Compared to developed markets, Poland comes out impressively safe. The property market has been on decline since 2008. In 3Q2013 property prices nudged up, yet it is too early to judge, whether the trend has reversed, or the rebound is just a correction in a downward trend. Unquestionably, the increased demand for properties is the effect of lower interest rates and constricting regulation regarding buyer’s equity for property purchase (min. 5% in 2014, this one hastened many buyers finance the planned transactions with 100% mortgage this year). One swallow does not make a summer and it will be the summer of 2014 when with hindsight the mid-term trend on Polish property market can be observed.
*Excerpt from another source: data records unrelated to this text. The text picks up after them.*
/-! Throughout, the class `𝒮` of functions "Nash on `(0,1)`" is written out as the set
`{h : ℝ → ℝ | ContDiffOn ℝ ∞ h (Set.Ioo 0 1) ∧ IsSemialgebraicFunOn ℚ {t | t 0 ∈ Set.Ioo 0 1} (fun t => h (t 0))}`
(no notation or definition is introduced). -/

/-! ### The key lemma (degree induction) -/

/-- **Key lemma (degree induction).** Let `S` be a class of real functions, local on the open set
`I`, containing `0`, stable under sums, rational scalars, multiplication by the coordinate and
differentiation, whose members are differentiable on `I`. If `w₀, …, w_D` are differentiable on `I`
with derivatives in `S` and `x ↦ Σ_{e ≤ D} x^e · w_e(x)` lies in `S`, then every `w_e` (`e ≤ D`) lies
in `S`. [folklore] -/
theorem mem_of_sum_pow_mul_mem {I : Set ℝ} {S : Set (ℝ → ℝ)} (hI : IsOpen I)
    (hcongr : ∀ f ∈ S, ∀ g : ℝ → ℝ, EqOn g f I → g ∈ S) (hzero : (fun _ : ℝ => (0 : ℝ)) ∈ S)
    (hadd : ∀ f ∈ S, ∀ g ∈ S, (fun x => f x + g x) ∈ S)
    (hrat : ∀ (q : ℚ), ∀ f ∈ S, (fun x => (q : ℝ) * f x) ∈ S)
    (hmulX : ∀ f ∈ S, (fun x => x * f x) ∈ S) (hderiv : ∀ f ∈ S, deriv f ∈ S) :
    ∀ (D : ℕ) (w : ℕ → ℝ → ℝ), (∀ e, DifferentiableOn ℝ (w e) I) → (∀ e, deriv (w e) ∈ S) →
      (fun x => ∑ e ∈ Finset.range (D + 1), x ^ e * w e x) ∈ S → ∀ e ≤ D, w e ∈ S := by
  -- derived closure properties of `S`
  have hsub : ∀ {f g : ℝ → ℝ}, f ∈ S → g ∈ S → (fun x => f x - g x) ∈ S := by
    intro f g hf hg
    have h := hadd f hf _ (hrat (-1) g hg)
    exact hcongr _ h _ fun x _ => by push_cast; ring
  have hsum : ∀ (s : Finset ℕ) (f : ℕ → ℝ → ℝ), (∀ i ∈ s, f i ∈ S) → (fun x => ∑ i ∈ s, f i x) ∈ S := by
    intro s f hf
    induction s using Finset.induction_on with
    | empty => simpa using hzero
    | insert a s ha ih =>
      have h := hadd _ (hf a (Finset.mem_insert_self a s)) _
        (ih fun i hi => hf i (Finset.mem_insert_of_mem hi))
      exact hcongr _ h _ fun x _ => by simp [Finset.sum_insert ha]
  have hpow : ∀ (e : ℕ) {f : ℝ → ℝ}, f ∈ S → (fun x => x ^ e * f x) ∈ S := by
    intro e f hf
    induction e with
    | zero => exact hcongr _ hf _ fun x _ => by simp
    | succ e ih =>
      have h := hmulX _ ih
      exact hcongr _ h _ fun x _ => by ring
  have hnat : ∀ (n : ℕ) {f : ℝ → ℝ}, f ∈ S → (fun x => (n : ℝ) * f x) ∈ S := by
    intro n f hf
    have h := hrat (n : ℚ) f hf
    exact hcongr _ h _ fun x _ => by push_cast; ring
  intro D
  induction D with
  | zero =>
    intro w _ _ hsumw e he
    obtain rfl : e = 0 := Nat.le_zero.mp he
    exact hcongr _ hsumw _ fun x _ => by simp
  | succ D ih =>
    intro w hwd hw' hsumw
    -- the rescaled shifted family `w'_e = (e + 1) · w_{e+1}`
    set w' : ℕ → ℝ → ℝ := fun e x => ((e : ℝ) + 1) * w (e + 1) x with hw'def
    have hw'd : ∀ e, DifferentiableOn ℝ (w' e) I := fun e =>
      (differentiableOn_const _).mul (hwd (e + 1))
    have hw'deriv : ∀ e, deriv (w' e) = fun x => ((e : ℝ) + 1) * deriv (w (e + 1)) x := fun e =>
      deriv_const_mul_field' ((e : ℝ) + 1)
    have hw'S : ∀ e, deriv (w' e) ∈ S := by
      intro e
      rw [hw'deriv e]
      have h := hnat (e + 1) (hw' (e + 1))
      exact hcongr _ h _ fun x _ => by push_cast; ring
    -- the derivative of the combination, computed on `I`
    have hD : ∀ x ∈ I, deriv (fun x => ∑ e ∈ Finset.range (D + 1 + 1), x ^ e * w e x) x =
        (∑ e ∈ Finset.range (D + 1), x ^ e * w' e x) +
          ∑ e ∈ Finset.range (D + 1 + 1), x ^ e * deriv (w e) x := by
      intro x hx
      have hwx : ∀ e, HasDerivAt (w e) (deriv (w e) x) x := fun e =>
        ((hwd e).differentiableAt (hI.mem_nhds hx)).hasDerivAt
      have hterm : ∀ e ∈ Finset.range (D + 1 + 1), HasDerivAt (fun x => x ^ e * w e x)
          ((e : ℝ) * x ^ (e - 1) * w e x + x ^ e * deriv (w e) x) x := fun e _ =>
        (hasDerivAt_pow e x).mul (hwx e)
      rw [(HasDerivAt.fun_sum hterm).deriv, Finset.sum_add_distrib]
      congr 1
      rw [Finset.sum_range_succ' (fun e => (e : ℝ) * x ^ (e - 1) * w e x)]
      simp only [Nat.cast_zero, zero_mul, add_zero, Nat.cast_succ, Nat.add_sub_cancel, hw'def]
      refine Finset.sum_congr rfl fun e _ => ?_
      ring
    -- hence the degree-`D` combination of the `w'_e` lies in `S`
    have hsum' : (fun x => ∑ e ∈ Finset.range (D + 1), x ^ e * w' e x) ∈ S := by
      have h1 := hderiv _ hsumw
      have h2 := hsum (Finset.range (D + 1 + 1)) (fun e x => x ^ e * deriv (w e) x)
        fun e _ => hpow e (hw' e)
      refine hcongr _ (hsub h1 h2) _ fun x hx => ?_
      simp only [hD x hx, add_sub_cancel_right]
    have hih := ih w' hw'd hw'S hsum'
    -- `w_{e+1} = (e+1)⁻¹ · w'_e ∈ S` for `e ≤ D`
    have hsucc : ∀ e ≤ D, w (e + 1) ∈ S := by
      intro e he
      have h := hrat ((e + 1 : ℚ)⁻¹) _ (hih e he)
      refine hcongr _ h _ fun x _ => ?_
      have hne : ((e : ℝ) + 1) ≠ 0 := by positivity
      simp only [hw'def]
      push_cast
      field_simp
    intro e he
    rcases Nat.eq_zero_or_pos e with rfl | hpos
    · -- `w₀ = (Σ_{e ≤ D+1} x^e w_e) − Σ_{1 ≤ e ≤ D+1} x^e w_e`
      have h2 := hsum (Finset.range (D + 1)) (fun e x => x ^ (e + 1) * w (e + 1) x)
        fun e he' => hpow (e + 1) (hsucc e (Nat.lt_succ_iff.mp (Finset.mem_range.mp he')))
      refine hcongr _ (hsub hsumw h2) _ fun x _ => ?_
      simp only [Finset.sum_range_succ' (fun e => x ^ e * w e x), pow_zero, one_mul,
        add_sub_cancel_left]
    · obtain ⟨e, rfl⟩ : ∃ e', e = e' + 1 := ⟨e - 1, by omega⟩
      exact hsucc e (by omega)

/-! ### The class `𝒮` and its closure properties -/

/-- The coordinate function is `ℚ`-semialgebraic on `(0,1)`. [folklore] -/
theorem isSemialgebraicFunOn_coord : IsSemialgebraicFunOn ℚ {t : Fin 1 → ℝ | t 0 ∈ Set.Ioo (0:ℝ) 1} fun t => t 0 := by
  simpa using isSemialgebraicFunOn_aeval KZ.BallPeeling.isSemialgebraic_posIoo (MvPolynomial.X 0 : MvPolynomial (Fin 1) ℚ)

/-- Locality of `𝒮`: membership only depends on the values on `(0,1)`. [folklore] -/
theorem mem_S_congr {f g : ℝ → ℝ} (hf : f ∈ {h : ℝ → ℝ | ContDiffOn ℝ ∞ h (Set.Ioo (0:ℝ) 1) ∧ IsSemialgebraicFunOn ℚ {t : Fin 1 → ℝ | t 0 ∈ Set.Ioo (0:ℝ) 1} (fun t => h (t 0))}) (hfg : EqOn g f (Ioo 0 1)) : g ∈ {h : ℝ → ℝ | ContDiffOn ℝ ∞ h (Set.Ioo (0:ℝ) 1) ∧ IsSemialgebraicFunOn ℚ {t : Fin 1 → ℝ | t 0 ∈ Set.Ioo (0:ℝ) 1} (fun t => h (t 0))} :=
  ⟨hf.1.congr hfg, hf.2.congr fun _ ht => (hfg ht).symm⟩

/-- `0 ∈ 𝒮`. [folklore] -/
theorem zero_mem_S : (fun _ : ℝ => (0 : ℝ)) ∈ {h : ℝ → ℝ | ContDiffOn ℝ ∞ h (Set.Ioo (0:ℝ) 1) ∧ IsSemialgebraicFunOn ℚ {t : Fin 1 → ℝ | t 0 ∈ Set.Ioo (0:ℝ) 1} (fun t => h (t 0))} :=
  ⟨contDiffOn_const, by simpa using isSemialgebraicFunOn_const_ratCast KZ.BallPeeling.isSemialgebraic_posIoo 0⟩

/-- `𝒮` is stable under sums. [folklore] -/
theorem add_mem_S {f g : ℝ → ℝ} (hf : f ∈ {h : ℝ → ℝ | ContDiffOn ℝ ∞ h (Set.Ioo (0:ℝ) 1) ∧ IsSemialgebraicFunOn ℚ {t : Fin 1 → ℝ | t 0 ∈ Set.Ioo (0:ℝ) 1} (fun t => h (t 0))}) (hg : g ∈ {h : ℝ → ℝ | ContDiffOn ℝ ∞ h (Set.Ioo (0:ℝ) 1) ∧ IsSemialgebraicFunOn ℚ {t : Fin 1 → ℝ | t 0 ∈ Set.Ioo (0:ℝ) 1} (fun t => h (t 0))}) : (fun x => f x + g x) ∈ {h : ℝ → ℝ | ContDiffOn ℝ ∞ h (Set.Ioo (0:ℝ) 1) ∧ IsSemialgebraicFunOn ℚ {t : Fin 1 → ℝ | t 0 ∈ Set.Ioo (0:ℝ) 1} (fun t => h (t 0))} :=
  ⟨hf.1.add hg.1, hf.2.fun_add hg.2⟩

/-- `𝒮` is stable under multiplication by real-algebraic constants. [folklore] -/
theorem constMul_mem_S {c : ℝ} (hc : IsAlgebraic ℚ c) {f : ℝ → ℝ} (hf : f ∈ {h : ℝ → ℝ | ContDiffOn ℝ ∞ h (Set.Ioo (0:ℝ) 1) ∧ IsSemialgebraicFunOn ℚ {t : Fin 1 → ℝ | t 0 ∈ Set.Ioo (0:ℝ) 1} (fun t => h (t 0))}) :
    (fun x => c * f x) ∈ {h : ℝ → ℝ | ContDiffOn ℝ ∞ h (Set.Ioo (0:ℝ) 1) ∧ IsSemialgebraicFunOn ℚ {t : Fin 1 → ℝ | t 0 ∈ Set.Ioo (0:ℝ) 1} (fun t => h (t 0))} :=
  ⟨contDiffOn_const.mul hf.1, (isSemialgebraicFunOn_const_of_isAlgebraic KZ.BallPeeling.isSemialgebraic_posIoo hc).fun_mul hf.2⟩

/-- `𝒮` is stable under rational scalars. [folklore] -/
theorem ratMul_mem_S (q : ℚ) {f : ℝ → ℝ} (hf : f ∈ {h : ℝ → ℝ | ContDiffOn ℝ ∞ h (Set.Ioo (0:ℝ) 1) ∧ IsSemialgebraicFunOn ℚ {t : Fin 1 → ℝ | t 0 ∈ Set.Ioo (0:ℝ) 1} (fun t => h (t 0))}) : (fun x => (q : ℝ) * f x) ∈ {h : ℝ → ℝ | ContDiffOn ℝ ∞ h (Set.Ioo (0:ℝ) 1) ∧ IsSemialgebraicFunOn ℚ {t : Fin 1 → ℝ | t 0 ∈ Set.Ioo (0:ℝ) 1} (fun t => h (t 0))} :=
  constMul_mem_S (by simpa using isAlgebraic_algebraMap (R := ℚ) (A := ℝ) q) hf

/-- `𝒮` is stable under multiplication by the coordinate. [folklore] -/
theorem mulX_mem_S {f : ℝ → ℝ} (hf : f ∈ {h : ℝ → ℝ | ContDiffOn ℝ ∞ h (Set.Ioo (0:ℝ) 1) ∧ IsSemialgebraicFunOn ℚ {t : Fin 1 → ℝ | t 0 ∈ Set.Ioo (0:ℝ) 1} (fun t => h (t 0))}) : (fun x => x * f x) ∈ {h : ℝ → ℝ | ContDiffOn ℝ ∞ h (Set.Ioo (0:ℝ) 1) ∧ IsSemialgebraicFunOn ℚ {t : Fin 1 → ℝ | t 0 ∈ Set.Ioo (0:ℝ) 1} (fun t => h (t 0))} :=
  ⟨contDiffOn_id.mul hf.1, isSemialgebraicFunOn_coord.fun_mul hf.2⟩

/-- `𝒮` is stable under products. [folklore] -/
theorem mul_mem_S {f g : ℝ → ℝ} (hf : f ∈ {h : ℝ → ℝ | ContDiffOn ℝ ∞ h (Set.Ioo (0:ℝ) 1) ∧ IsSemialgebraicFunOn ℚ {t : Fin 1 → ℝ | t 0 ∈ Set.Ioo (0:ℝ) 1} (fun t => h (t 0))}) (hg : g ∈ {h : ℝ → ℝ | ContDiffOn ℝ ∞ h (Set.Ioo (0:ℝ) 1) ∧ IsSemialgebraicFunOn ℚ {t : Fin 1 → ℝ | t 0 ∈ Set.Ioo (0:ℝ) 1} (fun t => h (t 0))}) : (fun x => f x * g x) ∈ {h : ℝ → ℝ | ContDiffOn ℝ ∞ h (Set.Ioo (0:ℝ) 1) ∧ IsSemialgebraicFunOn ℚ {t : Fin 1 → ℝ | t 0 ∈ Set.Ioo (0:ℝ) 1} (fun t => h (t 0))} :=
  ⟨hf.1.mul hg.1, hf.2.fun_mul hg.2⟩

/-- Members of `𝒮` are differentiable on `(0,1)`. [folklore] -/
theorem differentiableOn_of_mem_S {f : ℝ → ℝ} (hf : f ∈ {h : ℝ → ℝ | ContDiffOn ℝ ∞ h (Set.Ioo (0:ℝ) 1) ∧ IsSemialgebraicFunOn ℚ {t : Fin 1 → ℝ | t 0 ∈ Set.Ioo (0:ℝ) 1} (fun t => h (t 0))}) : DifferentiableOn ℝ f (Ioo 0 1) :=
  hf.1.differentiableOn (by simp)

/-- `𝒮` is stable under `d/dx`: smoothness by `ContDiffOn.deriv_of_isOpen`, semialgebraicity of the
derivative by Basu–Pollack–Roy Prop. 3.22 (`IsSemialgebraicFunOn.hasDerivAt_isSemialgebraic_holds`).
[cite: BasuPollackRoy2006, Prop. 3.22] -/
theorem deriv_mem_S {f : ℝ → ℝ} (hf : f ∈ {h : ℝ → ℝ | ContDiffOn ℝ ∞ h (Set.Ioo (0:ℝ) 1) ∧ IsSemialgebraicFunOn ℚ {t : Fin 1 → ℝ | t 0 ∈ Set.Ioo (0:ℝ) 1} (fun t => h (t 0))}) : deriv f ∈ {h : ℝ → ℝ | ContDiffOn ℝ ∞ h (Set.Ioo (0:ℝ) 1) ∧ IsSemialgebraicFunOn ℚ {t : Fin 1 → ℝ | t 0 ∈ Set.Ioo (0:ℝ) 1} (fun t => h (t 0))} := by
  refine ⟨hf.1.deriv_of_isOpen isOpen_Ioo le_rfl, ?_⟩
  exact IsSemialgebraicFunOn.hasDerivAt_isSemialgebraic_holds 0 1 f (deriv f) one_pos hf.2
    fun x hx => ((differentiableOn_of_mem_S hf).differentiableAt (isOpen_Ioo.mem_nhds hx)).hasDerivAt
The Polish stock market has been consistently underperforming developed markets. While S&P 500 and DAX indices are well above their 2007 peaks, WIG (broad market total return index) and WIG20 (blue chip price index) are not only below their 2007 peaks, but also below their highs recorded in first half of 2011. Market analyst put it down to insecurity over future of pension system in Poland. If this is indeed the case, it only bears out the reform is a step in the right direction. Despite not beating ever-time records, the stock market in Poland is red-hot, judging by IPO frequency and successfulness. 4Q2013 already saw privatisation of PKP Cargo, which was priced quite high and debuted at absurdly high price. I subscribed for shares of PKP Cargo, took the 19% profit and made off. Recently I subscribed for Newag, just for fun I signed up for 50 shares, 19 PLN each. On Friday I discovered I had been allocated mere 4 shares, as individual investors’ demand surpassed supply over 25 times, which resulted in 93% haircut in share allocation… Demand for Energa among individual investors is also record-high and over-subscription is expected. I will subscribe for those shares as well, hoping to find the greater fool to buy them from it on secondary market. I realise this has become a fad and market sentiment clearly indicates I should rush to escape.

My strategy is to liquidate my stocks portfolio in first weeks of 2014. I last bought stocks in early September 2013, when pension reform announcement triggered a short-lasting sell-off, which turned out to be a superb mid-term investment opportunity. The only reason why I have not pulled out of the stock market recently is the sizeable loss from hapless 2011 which is carried forward into next years. According to Polish tax regulations, no more than 50% of a loss from a specific year may be used as tax shield in any of next following year, so this year (in 2012 my profit was very small) I cannot use it up and sale of securities in 2014 offers a chance to reduce capital gains tax payable. And after I scram, may it all collapse. By all accounts, Poland’s economy will not be severely impacted by the downturn on financial markets and subsequent bear market might offer interesting long-term investment opportunities.